3
votes

For streaming inserts, I want to use a template table (with user id suffix) which is itself a Partitioned table. This way I can make my tables smaller than just using Partitioned Tables and hence make my queries more cost-effective. Also my query cost per user stays constant irrespective of the number of users in my system. As per the documentation at https://cloud.google.com/bigquery/streaming-data-into-bigquery:-

To create smaller sets of data by date, use time-partitioned tables. To create smaller tables that are not date-based, use template tables and BigQuery creates the tables for you.

It sounds as if it can either be a time-partitioned table OR a template table. Can it not be both? If not, is there another architecture that I should look into?

One more concern regarding my above proposed architecture is the 4000 limit that I saw on https://cloud.google.com/bigquery/docs/partitioned-tables . Does it mean that my partitioned table can't cover more than 4000 days? Will I have to delete old partitions in this case or will the last partition keep storing any subsequent streamed data?

1
See the following question to see how to get around this limit by partitioning by week/month/year: stackoverflow.com/a/56125049/132438 - Felipe Hoffa

1 Answers

3
votes

You should look into Clustered Tables on partitioned tables.

With that you can have ONE table with all users in it, partitioned by time, and clustered by user_id as you would use in a template table.
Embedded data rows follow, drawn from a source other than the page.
/-- **The turbulent dissipation of a classical solution IS the viscous dissipation rate**: for a
classical solution `(v, p)` of the unforced equations on `𝕋³ × S` and `s ∈ S`,
`ν_t(s) = ν_{t,NL}(s) + ν_{t,Temp}(s) = 0 + ν‖∇v(s)‖²` — the paired energy identity of Lemma 3.1 at a
regular time (`∫⟪(v·∇)v, v⟫ = 0`, `∫⟪v, −∂ₜv⟫ = −∫⟪v, νΔv − ∇p − (v·∇)v⟫ = ν‖∇v‖²`; tree
`Torus.integral_inner_convect_self_eq_zero`, `Torus.integral_inner_gradient_eq_zero_of_isDivFree`,
`Torus.integral_inner_laplacian_self_eq_neg_gradNormSq_of_isSmooth`). Literature-side twin of
`Summit.….Theorems.GlimmPetrillo2026.nuT_eq_dissRate`. (GlimmPetrillo2026: Lemma 3.1 l.935–959 and eq. (nu-NL) l.686–694) [claim: GlimmPetrillo2026, status: disputed] -/
theorem nuT_eq_dissRate {S : Set ℝ} {ν : ℝ}
    {v : ℝ → UnitAddTorus (Fin 3) → EuclideanSpace ℝ (Fin 3)} {p : ℝ → UnitAddTorus (Fin 3) → ℝ}
    (hv : FunctionSpaces.Torus.IsClassicalNSSolutionOn S ν 0 v p) {s : ℝ} (hs : s ∈ S) :
    nuT S v s = dissRate ν v s := by
  have hvs : FunctionSpaces.Torus.IsSmooth (v s) := hv.smooth_velocity.isSmooth_slice hs
  have hps : FunctionSpaces.Torus.IsSmooth (p s) := hv.smooth_pressure.isSmooth_slice hs
  have hdiv : FunctionSpaces.Torus.IsDivFree (v s) := hv.divFree s hs
  -- the momentum equation solved for `∂ₜv`
  have hmom : ∀ x, FunctionSpaces.Torus.timeDerivWithin S v s x =
      ν • FunctionSpaces.Torus.laplacian (v s) x - FunctionSpaces.Torus.gradient (p s) x -
        FunctionSpaces.Torus.convect (v s) (v s) x := by
    intro x
    have h := hv.momentum s hs x
    rw [Pi.zero_apply, Pi.zero_apply, add_zero] at h
    rw [← h]; abel
  have hNL : nuNL v s = 0 := FunctionSpaces.Torus.integral_inner_convect_self_eq_zero hvs hdiv
  have hTemp : nuTemp S v s = ν * FunctionSpaces.Torus.gradNormSq (v s) := by
    unfold nuTemp
    have hpt : ∀ x, ⟪v s x, -FunctionSpaces.Torus.timeDerivWithin S v s x⟫ =
        -ν * ⟪FunctionSpaces.Torus.laplacian (v s) x, v s x⟫ +
          ⟪FunctionSpaces.Torus.gradient (p s) x, v s x⟫ +
          ⟪FunctionSpaces.Torus.convect (v s) (v s) x, v s x⟫ := by
      intro x
      rw [hmom x, inner_neg_right, inner_sub_right, inner_sub_right, inner_smul_right,
        real_inner_comm (v s x) (FunctionSpaces.Torus.laplacian (v s) x),
        real_inner_comm (v s x) (FunctionSpaces.Torus.gradient (p s) x),
        real_inner_comm (v s x) (FunctionSpaces.Torus.convect (v s) (v s) x)]
      ring
    simp_rw [hpt]
    have hi1 : Integrable (fun x => -ν * ⟪FunctionSpaces.Torus.laplacian (v s) x, v s x⟫) volume :=
      ((hvs.laplacian.inner hvs).integrable).const_mul _
    have hi2 : Integrable (fun x => ⟪FunctionSpaces.Torus.gradient (p s) x, v s x⟫) volume :=
      (hps.gradient.inner hvs).integrable
    have hi3 : Integrable (fun x => ⟪FunctionSpaces.Torus.convect (v s) (v s) x, v s x⟫) volume :=
      ((hvs.convect hvs).inner hvs).integrable
    have hA : ∫ x, (-ν * ⟪FunctionSpaces.Torus.laplacian (v s) x, v s x⟫ +
        ⟪FunctionSpaces.Torus.gradient (p s) x, v s x⟫ +
        ⟪FunctionSpaces.Torus.convect (v s) (v s) x, v s x⟫) =
        (∫ x, -ν * ⟪FunctionSpaces.Torus.laplacian (v s) x, v s x⟫) +
          (∫ x, ⟪FunctionSpaces.Torus.gradient (p s) x, v s x⟫) +
          ∫ x, ⟪FunctionSpaces.Torus.convect (v s) (v s) x, v s x⟫ := by
      have hi12 : Integrable (fun x => -ν * ⟪FunctionSpaces.Torus.laplacian (v s) x, v s x⟫ +
          ⟪FunctionSpaces.Torus.gradient (p s) x, v s x⟫) volume := hi1.add hi2
      rw [integral_add hi12 hi3, integral_add hi1 hi2]
    rw [hA, integral_const_mul,
      FunctionSpaces.Torus.integral_inner_laplacian_self_eq_neg_gradNormSq_of_isSmooth hvs,
      FunctionSpaces.Torus.integral_inner_gradient_eq_zero_of_isDivFree hvs hps hdiv,
      FunctionSpaces.Torus.integral_inner_convect_self_eq_zero hvs hdiv]
    ring
  unfold nuT dissRate
  rw [hNL, hTemp, zero_add]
Introduction to Clustered Tables

When you create a clustered table in BigQuery, the table data is automatically organized based on the contents of one or more columns in the table’s schema. The columns you specify are used to colocate related data. When you cluster a table using multiple columns, the order of columns you specify is important. The order of the specified columns determines the sort order of the data.

Clustering can improve the performance of certain types of queries such as queries that use filter clauses and queries that aggregate data. When data is written to a clustered table by a query job or a load job, BigQuery sorts the data using the values in the clustering columns. These values are used to organize the data into multiple blocks in BigQuery storage. When you submit a query containing a clause that filters data based on the clustering columns, BigQuery uses the sorted blocks to eliminate scans of unnecessary data.

Similarly, when you submit a query that aggregates data based on the values in the clustering columns, performance is improved because the sorted blocks colocate rows with similar values.

Clustered table pricing

When you create and use clustered tables in BigQuery, your charges are based on how much data is stored in the tables and on the queries you run against the data. Clustered tables help you to reduce query costs by pruning data so it is not processed by the query.